La Obra del Señor
Élder Delbert L. Stapley
Del Consejo de los Doce Apóstoles
Con toda humildad, hermanos y hermanas míos, me acerco a esta solemne y sagrada responsabilidad esta tarde. Siento mi dependencia del Señor para recibir sus bendiciones y fortaleza al dirigirme a ustedes.
Cuando un científico hace un gran descubrimiento, no pasa mucho tiempo antes de que otro científico haga el mismo descubrimiento. El Señor ha liberado ese conocimiento en la tierra. No está limitado a uno o dos, sino a todos los que lo buscan. Así como los hermanos de las Autoridades Generales buscan el Espíritu para recibir inspiración en la preparación de sus discursos de conferencia, y al beber de ese mismo Espíritu, hay un tema constante en los mensajes de cada uno, porque el Espíritu los ha influenciado en esa dirección.

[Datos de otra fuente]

/-! ## §2 One lattice, one proper subset: the bound through the abstract-weights lemma -/

/-- **The proper `S`-term at one lattice.**  See the module docstring, step 2. [folklore] -/
theorem norm_properTerm_le (Ce : PeriodCell 4) (r : LatticeRep G) (β : ℝ) {C₀ ℓ₄ B a : ℝ} {L n : ℕ}
    (hℓ : 0 < ℓ₄) (hC₀ : 0 ≤ C₀) (hB : ∀ V, |r.curvature.F V| ≤ B)
    (ha : 0 < a) (ha1 : a ≤ 1) (haℓ : a ≤ ℓ₄) (hL14 : 14 ≤ L) (hLa : a⁻¹ * a⁻¹ ≤ L) (hn : 2 ≤ n)
    (hreps : box 4 L ⊆ Ce.reps)
    (H : ∀ (m : ℕ) (q : Fin m → Fin 4 × Fin 4) (y : Fin m → Site 4) (R : ℕ), (∀ j, (q j).1 < (q j).2) → 1 ≤ R →
      (R : ℝ) * a ≤ ℓ₄ → 4 * R + 8 ≤ L → (∀ j, y j ∈ box 4 (L / 2)) →
      (∀ j j' : Fin m, j ≠ j' → ∃ k : Fin 4, (2 * (R : ℤ) + 4) ≤ |y j k - y j' k|) →
      |stateMomentStr G r (Measure.map Ce.lift (Ce.measure r.ρ β)) m q y| ≤ (C₀ / (R : ℝ) ^ 4) ^ m)
    (F : 𝓢((Fin n → EuclideanSpace ℝ (Fin 4)), ℂ)) (hF : IsOffDiagonal F)
    (hsupp : ∀ x : Fin n → Site 4, (∃ i, x i ∉ box 4 (L / 2)) → F (fun i => a • siteToE (x i)) = 0)
    (S : Finset (Fin n)) (hS : S.card ≤ n) (m : ℝ) :
    ‖(((Ce.mean r.ρ β r.curvature.F - m) ^ (n - S.card) : ℝ) : ℂ) *
        ∑ x ∈ Fintype.piFinset (fun _ : Fin n => Ce.reps),
          ((∫ U, ∏ i ∈ S, (r.curvature.F (configShift (-(x i)) (Ce.lift U)) - Ce.mean r.ρ β r.curvature.F)
              ∂(Ce.measure r.ρ β) : ℝ) : ℂ) * F (fun i => a • siteToE (x i))‖ ≤
      (a⁻¹ ^ 4 * |Ce.mean r.ρ β r.curvature.F - m|) ^ (n - S.card) *
        ((((2 * B + 1) * 4 ^ 4 * 5 ^ 6 + (2 * B + 1) * 2 ^ 6 * (10 + 2 * 0) ^ 4 +
            16 * (6 * C₀ + ℓ₄ ^ 4) * 2 ^ 6 * (2 / ℓ₄ + 48) ^ 4) * 2 ^ 6 * (81 * ∑' m : ℕ, (((m : ℝ) + 1) ^ 2)⁻¹)) ^ n *
          (SchwartzMap.seminorm ℂ 0 (4 * n) F + SchwartzMap.seminorm ℂ (6 * n) (4 * n) F +
            SchwartzMap.seminorm ℂ 0 0 F + SchwartzMap.seminorm ℂ (6 * n) 0 F + SchwartzMap.seminorm ℂ (10 * n) 0 F)) := by
  classical
  -- abbreviations
  set μC := Ce.mean r.ρ β r.curvature.F with hμC
  set δ : ℝ := μC - m with hδ
  set W : (Fin n → Site 4) → ℝ := fun x =>
    ∫ U, ∏ i ∈ S, (r.curvature.F (configShift (-(x i)) (Ce.lift U)) - μC) ∂(Ce.measure r.ρ β) with hW
  set V : (Fin n → Site 4) → ℝ := fun x =>
    (a ^ 4) ^ (n - S.card) * W x * (if x ∈ Fintype.piFinset (fun _ : Fin n => box 4 (L / 2)) then 1 else 0) with hV
  have hB0 : 0 ≤ B := (abs_nonneg _).trans (hB 1)
  have ha4 : 0 < a ^ 4 := by positivity
  have ha41 : a ^ 4 ≤ 1 := pow_le_one₀ ha.le ha1
  -- (i) support: both sums are the sum over `box(L/2)ⁿ`
  have hsub1 : Fintype.piFinset (fun _ : Fin n => box 4 (L / 2)) ⊆ Fintype.piFinset (fun _ : Fin n => Ce.reps) :=
    Fintype.piFinset_subset _ _ fun _ => (box_half_subset L).trans hreps
  have hsub2 : Fintype.piFinset (fun _ : Fin n => box 4 (L / 2)) ⊆ Fintype.piFinset (fun _ : Fin n => box 4 L) :=
    Fintype.piFinset_subset _ _ fun _ => box_half_subset L
  have hout : ∀ x : Fin n → Site 4, x ∉ Fintype.piFinset (fun _ : Fin n => box 4 (L / 2)) →
      F (fun i => a • siteToE (x i)) = 0 := fun x hx => by
    refine hsupp x ?_
    by_contra h
    push Not at h
    exact hx (Fintype.mem_piFinset.2 h)
  have hsumW : ∑ x ∈ Fintype.piFinset (fun _ : Fin n => Ce.reps), ((W x : ℝ) : ℂ) * F (fun i => a • siteToE (x i)) =
      ∑ x ∈ Fintype.piFinset (fun _ : Fin n => box 4 (L / 2)), ((W x : ℝ) : ℂ) * F (fun i => a • siteToE (x i)) :=
    (Finset.sum_subset hsub1 fun x _ hx => by rw [hout x hx, mul_zero]).symm
  have hsumV : ∑ x ∈ Fintype.piFinset (fun _ : Fin n => box 4 L), ((V x : ℝ) : ℂ) * F (fun i => a • siteToE (x i)) =
      ∑ x ∈ Fintype.piFinset (fun _ : Fin n => box 4 (L / 2)),
        (((a ^ 4) ^ (n - S.card) : ℝ) : ℂ) * (((W x : ℝ) : ℂ) * F (fun i => a • siteToE (x i))) := by
    rw [← Finset.sum_subset hsub2 fun x _ hx => by rw [hout x hx, mul_zero]]
    refine Finset.sum_congr rfl fun x hx => ?_
    simp only [hV, hx, if_true, mul_one, Complex.ofReal_mul]
    ring
  -- (ii) pull out `(a⁴)^(n−|S|)`
  have hkey : (((δ ^ (n - S.card) : ℝ)) : ℂ) *
      ∑ x ∈ Fintype.piFinset (fun _ : Fin n => Ce.reps), ((W x : ℝ) : ℂ) * F (fun i => a • siteToE (x i)) =
      ((((a⁻¹ ^ 4 * δ) ^ (n - S.card) : ℝ)) : ℂ) *
        ∑ x ∈ Fintype.piFinset (fun _ : Fin n => box 4 L), ((V x : ℝ) : ℂ) * F (fun i => a • siteToE (x i)) := by
    have hreal : (a⁻¹ ^ 4 * δ) ^ (n - S.card) * (a ^ 4) ^ (n - S.card) = δ ^ (n - S.card) := by
      have h1 : a ^ 4 * a⁻¹ ^ 4 = 1 := by rw [← mul_pow, mul_inv_cancel₀ ha.ne', one_pow]
      calc (a⁻¹ ^ 4 * δ) ^ (n - S.card) * (a ^ 4) ^ (n - S.card)
          = (a ^ 4 * a⁻¹ ^ 4) ^ (n - S.card) * δ ^ (n - S.card) := by ring
        _ = δ ^ (n - S.card) := by rw [h1, one_pow, one_mul]
    rw [hsumW, hsumV, ← Finset.mul_sum, ← mul_assoc, ← Complex.ofReal_mul, hreal]
  -- (iii) the abstract-weights lemma
  have hM : (0 : ℝ) ≤ 2 * B + 1 := by positivity
  have hCw : (0 : ℝ) ≤ 6 * C₀ + ℓ₄ ^ 4 := by positivity
  have hWabs : ∀ x, |W x| ≤ (2 * B) ^ S.card := fun x => abs_partialMoment_le_pow Ce r β hB S x
  have hVsup : ∀ x, |V x| ≤ (2 * B + 1) ^ n := fun x => by
    have h1 : |V x| ≤ |W x| := by
      simp only [hV]
      split_ifs
      · rw [mul_one, abs_mul, abs_of_pos (pow_pos ha4 _)]
        exact mul_le_of_le_one_left (abs_nonneg _) (pow_le_one₀ ha4.le ha41)
      · rw [mul_zero, abs_zero]; exact abs_nonneg _
    refine h1.trans ((hWabs x).trans ?_)
    calc (2 * B) ^ S.card ≤ (2 * B + 1) ^ S.card := pow_le_pow_left₀ (by positivity) (by linarith) _
      _ ≤ (2 * B + 1) ^ n := pow_le_pow_right₀ (by linarith) hS
  have hVcol : ∀ (x : Fin n → Site 4) (R : ℕ), 1 ≤ R → (R : ℝ) * a ≤ ℓ₄ → 4 * R + 8 ≤ L →
      (∀ i j : Fin n, i ≠ j → ∃ k : Fin 4,
        (2 * (R : ℤ) + 4) ≤ |((((x i k - x j k : ℤ) : ZMod (2 * L + 1))).valMinAbs : ℤ)|) →
      |V x| ≤ ((6 * C₀ + ℓ₄ ^ 4) / (R : ℝ) ^ 4) ^ n := by
    intro x R hR hRa hRL hsep
    have hR0 : (0 : ℝ) < R := by exact_mod_cast hR
    by_cases hx : x ∈ Fintype.piFinset (fun _ : Fin n => box 4 (L / 2))
    · have hxb : ∀ i, x i ∈ box 4 (L / 2) := Fintype.mem_piFinset.1 hx
      -- plain separation inside `box(L/2)`
      have hsep' : ∀ i ∈ S, ∀ i' ∈ S, i ≠ i' → ∃ k : Fin 4, (2 * (R : ℤ) + 4) ≤ |x i k - x i' k| := by
        intro i _ i' _ hii'
        obtain ⟨k, hk⟩ := hsep i i' hii'
        exact ⟨k, by rwa [valMinAbs_sub_eq_of_mem_box_half (hxb i) (hxb i') k] at hk⟩
      have hWcol : |W x| ≤ (6 * C₀ / (R : ℝ) ^ 4) ^ S.card :=
        abs_partialMoment_le_of_strings Ce r β (fun m' q y hq hy hs => H m' q y R hq hR hRa hRL hy hs) S x
          (fun i _ => hxb i) hsep'
      -- `a⁴ ≤ ℓ₄⁴/R⁴`
      have ha4R : a ^ 4 ≤ ℓ₄ ^ 4 / (R : ℝ) ^ 4 := by
        rw [le_div_iff₀ (by positivity), ← mul_pow]
        exact pow_le_pow_left₀ (by positivity) (by nlinarith) 4
      have hq1 : ℓ₄ ^ 4 / (R : ℝ) ^ 4 ≤ (6 * C₀ + ℓ₄ ^ 4) / (R : ℝ) ^ 4 :=
        div_le_div_of_nonneg_right (by linarith [mul_nonneg (by norm_num : (0:ℝ) ≤ 6) hC₀]) (by positivity)
      have hq2 : 6 * C₀ / (R : ℝ) ^ 4 ≤ (6 * C₀ + ℓ₄ ^ 4) / (R : ℝ) ^ 4 :=
        div_le_div_of_nonneg_right (by linarith [pow_nonneg hℓ.le 4]) (by positivity)
      simp only [hV, hx, if_true, mul_one]
      rw [abs_mul, abs_of_pos (pow_pos ha4 _)]
      calc (a ^ 4) ^ (n - S.card) * |W x|
          ≤ ((6 * C₀ + ℓ₄ ^ 4) / (R : ℝ) ^ 4) ^ (n - S.card) * ((6 * C₀ + ℓ₄ ^ 4) / (R : ℝ) ^ 4) ^ S.card :=
            mul_le_mul (pow_le_pow_left₀ ha4.le (ha4R.trans hq1) _)
              (hWcol.trans (pow_le_pow_left₀ (by positivity) hq2 _)) (abs_nonneg _) (by positivity)
        _ = ((6 * C₀ + ℓ₄ ^ 4) / (R : ℝ) ^ 4) ^ n := by rw [← pow_add, Nat.sub_add_cancel hS]
    · simp only [hV, hx, if_false, mul_zero, abs_zero]
      positivity
  have hAbs := norm_sum_weight_mul_le (L := L) (n := n) (s := 0) hℓ hCw hM V hVsup hVcol ha ha1 haℓ hL14 hLa hn le_rfl
    (by norm_num) (by rw [zero_mul]; norm_num) F hF (fun x => fun l => a • siteToE (x l))
    (fun x l => by rw [sub_self, norm_zero, zero_mul])
  -- (iv) combine
  rw [hkey, norm_mul, Complex.norm_real, Real.norm_eq_abs, abs_pow, abs_mul, abs_of_pos (pow_pos (inv_pos.2 ha) 4)]
  exact mul_le_mul_of_nonneg_left hAbs (by positivity)

/-! ## §3 The support condition is eventual along a scheme -/

omit [Group G] [TopologicalSpace G] [IsTopologicalGroup G] [CompactSpace G] [MeasurableSpace G] [BorelSpace G] in
/-- **Compact support vs. growing physical size**: along any scheme (`a_k L_k → ∞`), for `k` large a compactly supported `F` vanishes at
`a_k·x` as soon as one point `xᵢ` leaves `box(L_k/2)` (then `‖a_k xᵢ‖ > a_k L_k/2 → ∞`). [folklore] -/
theorem eventually_apply_eq_zero_of_not_mem_box {ι : Type} (sch : SpeciesScheme ι) {n : ℕ}
    (F : 𝓢((Fin n → EuclideanSpace ℝ (Fin 4)), ℂ)) (hFc : HasCompactSupport (F : (Fin n → EuclideanSpace ℝ (Fin 4)) → ℂ)) :
    ∀ᶠ k in atTop, ∀ x : Fin n → Site 4, (∃ i, x i ∉ box 4 (sch.L k / 2)) → F (fun i => sch.a k • siteToE (x i)) = 0 := by
  obtain ⟨R, hR⟩ := (Metric.isBounded_iff_subset_closedBall (0 : Fin n → EuclideanSpace ℝ (Fin 4))).1
    hFc.isCompact.isBounded
  filter_upwards [sch.tendsto_L.eventually_gt_atTop (2 * R + 1)] with k hk x hx
  obtain ⟨i, hi⟩ := hx
  apply image_eq_zero_of_notMem_tsupport
  intro hmem
  have hball := hR hmem
  rw [Metric.mem_closedBall, dist_zero_right] at hball
  rw [mem_box, not_forall] at hi
  obtain ⟨j, hj⟩ := hi
  set L2 : ℕ := sch.L k / 2 with hL2def
  have hjz : (L2 : ℤ) + 1 ≤ |x i j| := by
    rw [not_and_or, not_le, not_le] at hj
    rcases hj with h | h
    · rw [abs_of_neg (by omega)]; omega
    · rw [abs_of_pos (by omega)]; omega
  have hxij : (L2 : ℝ) + 1 ≤ |((x i j : ℤ) : ℝ)| := by
    have h' : (((L2 : ℤ) + 1 : ℤ) : ℝ) ≤ ((|x i j| : ℤ) : ℝ) := by exact_mod_cast hjz
    simpa [Int.cast_abs] using h'
  have ha := sch.a_pos k
  have hnorm : sch.a k * ((L2 : ℝ) + 1) ≤ ‖fun i => sch.a k • siteToE (x i)‖ :=
    calc sch.a k * ((L2 : ℝ) + 1) ≤ sch.a k * |((x i j : ℤ) : ℝ)| := mul_le_mul_of_nonneg_left hxij ha.le
      _ ≤ sch.a k * ‖x i‖ := by
          refine mul_le_mul_of_nonneg_left ?_ ha.le
          have h := norm_le_pi_norm (x i) j
          rwa [Int.norm_eq_abs] at h
      _ ≤ ‖sch.a k • siteToE (x i)‖ := mul_norm_le_norm_smul_siteToE ha.le (x i)
      _ ≤ ‖fun i => sch.a k • siteToE (x i)‖ := norm_le_pi_norm (fun i => sch.a k • siteToE (x i)) i
  have hL2 : (sch.L k : ℝ) ≤ 2 * ((L2 : ℝ) + 1) := by
    have h : sch.L k ≤ 2 * (L2 + 1) := by omega
    exact_mod_cast h
  have h1 : sch.a k * sch.L k ≤ 2 * (sch.a k * ((L2 : ℝ) + 1)) := by nlinarith
  linarith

Recientemente, en la solemne asamblea celebrada en el Templo de Logan, el presidente David O. McKay dijo: “El Señor está impresionando a sus siervos para extender e intensificar la obra de su Iglesia.”

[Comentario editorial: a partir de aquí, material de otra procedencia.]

/-- The two-mode semigroup `U₂ t = diag(e^{-t⁺}, 1)` on `ℝ²` (a Markov-type contraction
semigroup: mode `0` relaxes, mode `1` is conserved). [folklore] -/
def U₂ (t : ℝ) : EuclideanSpace ℝ (Fin 2) →L[ℝ] EuclideanSpace ℝ (Fin 2) :=
  Matrix.toEuclideanCLM (n := Fin 2) (𝕜 := ℝ) (Matrix.diagonal (weight t))

/-- Coordinates of `U₂ t x`. [folklore] -/
theorem U₂_apply (t : ℝ) (x : EuclideanSpace ℝ (Fin 2)) (i : Fin 2) :
    (U₂ t x) i = weight t i * x i := by
  show (Matrix.diagonal (weight t) *ᵥ x.ofLp) i = _
  rw [mulVec_diagonal]

/-- The weights lie in `[0, 1]`. [folklore] -/
theorem weight_mem (t : ℝ) (i : Fin 2) : 0 ≤ weight t i ∧ weight t i ≤ 1 := by
  fin_cases i
  · refine ⟨Real.exp_nonneg _, ?_⟩
    show Real.exp (-(max t 0)) ≤ 1
    rw [Real.exp_le_one_iff]
    exact neg_nonpos.mpr (le_max_right t 0)
  · exact ⟨zero_le_one, le_rfl⟩

/-- `U₂` is a strongly continuous contraction semigroup in the sense of this file. [folklore] -/
theorem isContractionSemigroup_U₂ : IsContractionSemigroup U₂ where
  map_add s t hs ht := by
    -- the conserved weight multiplies, the decaying one adds exponents
    have hst : 0 ≤ s + t := add_nonneg hs ht
    have hw : weight (s + t) = fun i => weight s i * weight t i := by
      funext i
      fin_cases i
      · show Real.exp (-(max (s + t) 0)) = Real.exp (-(max s 0)) * Real.exp (-(max t 0))
        rw [max_eq_left hst, max_eq_left hs, max_eq_left ht, ← Real.exp_add]
        ring_nf
      · show (1 : ℝ) = 1 * 1
        norm_num
    rw [← ContinuousLinearMap.mul_def, U₂, U₂, U₂, ← map_mul, diagonal_mul_diagonal, hw]
  norm_le t _ := by
    refine ContinuousLinearMap.opNorm_le_bound _ zero_le_one fun x => ?_
    rw [one_mul]
    apply le_of_sq_le_sq _ (norm_nonneg x)
    rw [EuclideanSpace.real_norm_sq_eq, EuclideanSpace.real_norm_sq_eq]
    refine Finset.sum_le_sum fun i _ => ?_
    rw [U₂_apply, mul_pow]
    have h := weight_mem t i
    have hw : weight t i ^ 2 ≤ 1 := pow_le_one₀ h.1 h.2
    calc weight t i ^ 2 * x i ^ 2 ≤ 1 * x i ^ 2 := mul_le_mul_of_nonneg_right hw (sq_nonneg _)
      _ = x i ^ 2 := one_mul _
  continuous x := by
    have : (fun t => U₂ t x) = fun t => WithLp.toLp 2 (fun i => weight t i * x i) := by
      funext t
      ext i
      rw [U₂_apply]
    rw [this]
    refine (PiLp.continuous_toLp 2 _).comp (continuous_pi fun i => ?_)
    fin_cases i
    · show Continuous fun t => Real.exp (-(max t 0)) * x 0
      fun_prop
    · show Continuous fun t => (1 : ℝ) * x 1
      fun_prop

/-- The conserved mode `e₁`. [folklore] -/
def e₁ : EuclideanSpace ℝ (Fin 2) := EuclideanSpace.single 1 1

/-- The observable family `A c = e₀ + c • e₁`: unit weight on the relaxing mode, weight `c` on
the conserved one (per-site Drude weight `c²`, think `c² ∼ 1/N`). [folklore] -/
def A (c : ℝ) : EuclideanSpace ℝ (Fin 2) := WithLp.toLp 2 ![1, c]

/-- `e₁` is conserved by `U₂`. [folklore] -/
theorem e₁_mem_invariantSubspace : e₁ ∈ invariantSubspace U₂ := by
  intro t _
  ext i
  rw [U₂_apply]
  fin_cases i
  · simp [e₁]
  · simp [e₁, weight]

/-- `⟪A c, e₁⟫ = c`. [folklore] -/
theorem inner_A_e₁ (c : ℝ) : ⟪A c, e₁⟫ = c := by
  simp [A, e₁, EuclideanSpace.inner_single_right]

/-- The autocorrelation of `A c`: `⟪U₂ t (A c), A c⟫ = e^{-t} + c²` for `t ≥ 0`. [folklore] -/
theorem inner_U₂_A (c : ℝ) {t : ℝ} (ht : 0 ≤ t) :
    ⟪U₂ t (A c), A c⟫ = Real.exp (-t) + c ^ 2 := by
  rw [real_inner_comm, U₂, Matrix.inner_toEuclideanCLM]
  simp [A, weight, mulVec_diagonal, dotProduct, Fin.sum_univ_two, max_eq_left ht, sq]

/-- The finite-size Green–Kubo integral: `∫₀^τ ⟪U₂ t (A c), A c⟫ dt = (1 - e^{-τ}) + c² τ` for
`τ ≥ 0`. [folklore] -/
theorem integral_inner_U₂_A (c : ℝ) {τ : ℝ} (hτ : 0 ≤ τ) :
    ∫ t in (0 : ℝ)..τ, ⟪U₂ t (A c), A c⟫ = (1 - Real.exp (-τ)) + c ^ 2 * τ := by
  have h1 : ∫ t in (0 : ℝ)..τ, ⟪U₂ t (A c), A c⟫ =
      ∫ t in (0 : ℝ)..τ, (Real.exp (-t) + c ^ 2) := by
    refine intervalIntegral.integral_congr fun t ht => ?_
    rw [Set.uIcc_of_le hτ] at ht
    exact inner_U₂_A c ht.1
  rw [h1, intervalIntegral.integral_add
    ((by fun_prop : Continuous fun t : ℝ => Real.exp (-t)).intervalIntegrable _ _)
    (continuous_const.intervalIntegrable _ _), intervalIntegral.integral_const,
    intervalIntegral.integral_comp_neg (fun t => Real.exp t), integral_exp]
  simp
  ring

Los presidentes de estaca y los obispos, los presidentes de quórumes del sacerdocio, los presidentes y superintendentes de las organizaciones auxiliares saben que esta declaración es verdadera. Ha habido una actividad creciente entre el Sacerdocio Aarónico, entre los miembros mayores de ese sacerdocio, en el programa de las jóvenes, en la Sociedad de Socorro en su labor con mujeres inactivas, en el programa misional tanto en el hogar como en el extranjero, en el gran programa de bienestar de la Iglesia, y en muchas otras actividades diseñadas para edificar la fe y el testimonio en el corazón de los Santos de los Últimos Días.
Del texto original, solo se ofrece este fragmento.